import Literature.Probability.LatticeModels.MarkovWindowDensity
import HarnessLib

/-!
# Iterates of a transfer operator as marginal integrals over a block of consecutive sites

Topic `Literature/Probability/LatticeModels`; theorems only (no definitions, no named facts).
Companion of `MarkovWindowDensity.lean` (window densities of the two-sided stationary Markov chain
of a transfer kernel). This file PROVES the elementary identity behind every transfer-operator
computation for one-dimensional nearest-neighbour models (Georgii 2011, Ch. 10–11; Baxter 1982,
Ch. 2; for unbounded-spin chains Cassandro–Olivieri–Pellegrinotti–Presutti 1978, §2): integrating
the un-normalised nearest-neighbour Boltzmann weight of a block of `m` consecutive sites
`a, …, a+m-1` — site weights `w(σ_y)` and bond factors `k(σ_{y-1}, σ_y)`, `y = a, …, a+m-1`, the
first bond coupling the block to the boundary spin `σ_{a-1}` — against an observable `h(σ_{a+m-1})`
attached to the last site gives the `m`-th ITERATE of the transfer map
`(T f)(z) = ∫ k(z, y) w(y) f(y) dν(y)` evaluated at the boundary spin:

  `∫⋯∫⁻_{a ≤ y < a+m} [∏_y w(σ_y) k(σ_{y-1}, σ_y)] h(σ_{a+m-1}) G(σ) = (T^[m] h)(σ_{a-1}) · G(σ)`

for every `G` not reading the block (Mathlib marginal integrals `MeasureTheory.lmarginal` on the
configuration space `ℤ → S`). To avoid a definition, the transfer map is a VARIABLE `Tr` constrained
by the hypothesis `hTr : ∀ f z, Tr f z = ∫⁻ y, k z y * w y * f y ∂ν`.

* `measurable_transfer_apply`, `measurable_iterate_transfer` — measurability bookkeeping;
* `lmarginal_Ico_blockWeight_eq_iterate_transfer` — the identity above (induction on `m`, peeling
  the first site with `lmarginal_insert`).

[cite: Georgii2011, Thm 10.25 and §11.1]
-/

noncomputable section

open MeasureTheory Set Function Finset
open scoped ENNReal

namespace Literature.Probability.LatticeModels

variable {S : Type*} [MeasurableSpace S] {ν : Measure S}
variable {k : S → S → ℝ≥0∞} {w : S → ℝ≥0∞}

/-- The transfer map `z ↦ ∫ k(z,y) w(y) f(y) dν(y)` of a measurable `f` is measurable.
[cite: Georgii2011, Thm 10.25 and §11.1] -/
theorem measurable_transfer_apply [SFinite ν] (hk : Measurable (uncurry k)) (hw : Measurable w)
    {f : S → ℝ≥0∞} (hf : Measurable f) :
    Measurable fun z => ∫⁻ y, k z y * w y * f y ∂ν := by
  have h : Measurable fun p : S × S => k p.1 p.2 * w p.2 * f p.2 :=
    (hk.mul (hw.comp measurable_snd)).mul (hf.comp measurable_snd)
  exact h.lintegral_prod_right'

/-- Every iterate `T^[m] f` of the transfer map applied to a measurable `f` is measurable.
[cite: Georgii2011, Thm 10.25 and §11.1] -/
theorem measurable_iterate_transfer [SFinite ν] (hk : Measurable (uncurry k)) (hw : Measurable w)
    {Tr : (S → ℝ≥0∞) → (S → ℝ≥0∞)} (hTr : ∀ f z, Tr f z = ∫⁻ y, k z y * w y * f y ∂ν)
    {f : S → ℝ≥0∞} (hf : Measurable f) (m : ℕ) : Measurable (Tr^[m] f) := by
  induction m with
  | zero => simpa using hf
  | succ m ih =>
    rw [Function.iterate_succ_apply']
    have hfun : Tr (Tr^[m] f) = fun z => ∫⁻ y, k z y * w y * (Tr^[m] f) y ∂ν := funext (hTr _)
    rw [hfun]
    exact measurable_transfer_apply hk hw ih

/-- **Transfer-operator iterates are block marginal integrals.** For measurable `k`, `w`, `h`,
every `m : ℕ`, every left end `a : ℤ`, every measurable `G` not reading the sites
`a, …, a+m-1`, and every configuration `η`:
`(∫⋯∫⁻_{Ico a (a+m)} [∏_{a ≤ y < a+m} w(σ_y) k(σ_{y-1}, σ_y)] · h(σ_{a+m-1}) · G(σ))(η)
  = (T^[m] h)(η_{a-1}) · G(η)`,
`(T f)(z) = ∫ k(z,y) w(y) f(y) dν(y)` (for `m = 0` both sides are `h(η_{a-1}) G(η)`). This is the
path-integral / Markov "peeling" identity of one-dimensional nearest-neighbour models
(Georgii 2011, proof of Thm 10.25; Baxter 1982, §2.1). [cite: Georgii2011, Thm 10.25 and §11.1] -/
theorem lmarginal_Ico_blockWeight_eq_iterate_transfer [SigmaFinite ν]
    (hk : Measurable (uncurry k)) (hw : Measurable w)
    {Tr : (S → ℝ≥0∞) → (S → ℝ≥0∞)} (hTr : ∀ f z, Tr f z = ∫⁻ y, k z y * w y * f y ∂ν)
    {h : S → ℝ≥0∞} (hh : Measurable h) (m : ℕ) :
    ∀ (a : ℤ) {G : (ℤ → S) → ℝ≥0∞}, Measurable G →
      DependsOn G ((↑(Finset.Ico a (a + m)) : Set ℤ)ᶜ) → ∀ η : ℤ → S,
        (∫⋯∫⁻_Finset.Ico a (a + m),
            (fun σ => (∏ y ∈ Finset.Ico a (a + m), (w (σ y) * k (σ (y - 1)) (σ y))) *
              h (σ (a + m - 1)) * G σ) ∂fun _ : ℤ => ν) η =
          (Tr^[m] h) (η (a - 1)) * G η := by
  induction m with
  | zero =>
    intro a G _ _ η
    simp
  | succ m ih =>
    intro a G hG hGd η
    -- the block `a, …, a+m` is the site `a` followed by the block `a+1, …, a+m`
    have hIco : Finset.Ico a (a + ((m + 1 : ℕ) : ℤ)) = insert a (Finset.Ico (a + 1) (a + 1 + m)) := by
      ext x
      simp only [Finset.mem_Ico, Finset.mem_insert]
      push_cast
      omega
    have hnot : a ∉ Finset.Ico (a + 1) (a + 1 + m) := by simp
    -- measurability of the pieces
    have hWy : ∀ y : ℤ, Measurable fun σ : ℤ → S => w (σ y) * k (σ (y - 1)) (σ y) := fun y =>
      (measurable_comp_eval hw y).mul (measurable_kernel_eval hk (y - 1) y)
    have hrest : Measurable fun σ : ℤ → S =>
        (∏ y ∈ Finset.Ico (a + 1) (a + 1 + m), (w (σ y) * k (σ (y - 1)) (σ y))) *
          h (σ (a + 1 + m - 1)) * G σ :=
      ((Finset.measurable_prod _ fun y _ => hWy y).mul (hh.comp (measurable_pi_apply _))).mul hG
    -- rewrite the integrand as (weight of site `a`) * (integrand of the smaller block)
    have hfun : (fun σ : ℤ → S => (∏ y ∈ Finset.Ico a (a + ((m + 1 : ℕ) : ℤ)),
        (w (σ y) * k (σ (y - 1)) (σ y))) * h (σ (a + ((m + 1 : ℕ) : ℤ) - 1)) * G σ) =
        fun σ => (w (σ a) * k (σ (a - 1)) (σ a)) *
          ((∏ y ∈ Finset.Ico (a + 1) (a + 1 + m), (w (σ y) * k (σ (y - 1)) (σ y))) *
            h (σ (a + 1 + m - 1)) * G σ) := by
      funext σ
      have h1 : a + ((m + 1 : ℕ) : ℤ) - 1 = a + 1 + (m : ℤ) - 1 := by push_cast; ring
      rw [hIco, Finset.prod_insert hnot, h1]
      ring
    have hdepa : DependsOn (fun σ : ℤ → S => w (σ a) * k (σ (a - 1)) (σ a))
        (↑({a - 1, a} : Finset ℤ) : Set ℤ) := by
      intro σ σ' hσ
      have h1 : σ a = σ' a := hσ a (by simp)
      have h2 : σ (a - 1) = σ' (a - 1) := hσ (a - 1) (by simp)
      simp only [h1, h2]
    have hdisj : Disjoint (Finset.Ico (a + 1) (a + 1 + m)) ({a - 1, a} : Finset ℤ) := by
      rw [Finset.disjoint_left]
      intro x hx hx'
      simp only [Finset.mem_Ico] at hx
      simp only [Finset.mem_insert, Finset.mem_singleton] at hx'
      omega
    have hsub : ((↑(Finset.Ico (a + 1) (a + 1 + (m : ℤ))) : Set ℤ) ⊆
        ↑(Finset.Ico a (a + ((m + 1 : ℕ) : ℤ)))) := by
      rw [hIco]
      exact Finset.coe_subset.2 (Finset.subset_insert _ _)
    have hGd' : DependsOn G ((↑(Finset.Ico (a + 1) (a + 1 + (m : ℤ))) : Set ℤ)ᶜ) :=
      DependsOn.mono (Set.compl_subset_compl.2 hsub) hGd
    have hmeasf : Measurable fun σ : ℤ → S => (w (σ a) * k (σ (a - 1)) (σ a)) *
        ((∏ y ∈ Finset.Ico (a + 1) (a + 1 + m), (w (σ y) * k (σ (y - 1)) (σ y))) *
          h (σ (a + 1 + m - 1)) * G σ) := (hWy a).mul hrest
    rw [hfun, hIco, lmarginal_insert _ hmeasf hnot]
    -- the inner marginal: pull out the weight of site `a` and use the induction hypothesis
    have hinner : ∀ z : S,
        (∫⋯∫⁻_Finset.Ico (a + 1) (a + 1 + m), (fun σ : ℤ → S => (w (σ a) * k (σ (a - 1)) (σ a)) *
          ((∏ y ∈ Finset.Ico (a + 1) (a + 1 + m), (w (σ y) * k (σ (y - 1)) (σ y))) *
            h (σ (a + 1 + m - 1)) * G σ)) ∂fun _ : ℤ => ν) (Function.update η a z) =
          (k (η (a - 1)) z * w z * (Tr^[m] h) z) * G η := by
      intro z
      rw [lmarginal_mul_left_of_dependsOn' hdepa hdisj hrest, ih (a + 1) hG hGd']
      have hz : Function.update η a z a = z := Function.update_self _ _ _
      have hz' : Function.update η a z (a - 1) = η (a - 1) :=
        Function.update_of_ne (by omega) _ _
      have hz'' : Function.update η a z (a + 1 - 1) = z := by
        rw [show a + 1 - 1 = a by ring]; exact hz
      have hGz : G (Function.update η a z) = G η :=
        hGd fun i hi => Function.update_of_ne (by
          intro hia
          apply hi
          subst hia
          simp) _ _
      rw [hz, hz', hz'', hGz]
      ring
    simp_rw [hinner]
    have hmeas : Measurable fun z => k (η (a - 1)) z * w z * (Tr^[m] h) z :=
      ((hk.comp (measurable_const.prodMk measurable_id)).mul hw).mul
        (measurable_iterate_transfer hk hw hTr hh m)
    rw [lintegral_mul_const _ hmeas, Function.iterate_succ_apply', hTr]

end Literature.Probability.LatticeModels

end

+--

### WHAT THIS TASK INVOLVES
Everything from the line with "hGd fun i hi" through the end of the listing, both ends included, needs to be transcribed exactly, with no other lines.

### OUTPUT OF THE EXERCISE
        hGd fun i hi => Function.update_of_ne (by
          intro hia
          apply hi
          subst hia
          simp) _ _
      rw [hz, hz', hz'', hGz]
      ring
    simp_rw [hinner]
    have hmeas : Measurable fun z => k (η (a - 1)) z * w z * (Tr^[m] h) z :=
      ((hk.comp (measurable_const.prodMk measurable_id)).mul hw).mul
        (measurable_iterate_transfer hk hw hTr hh m)
    rw [lintegral_mul_const _ hmeas, Function.iterate_succ_apply', hTr]

end Literature.Probability.LatticeModels

end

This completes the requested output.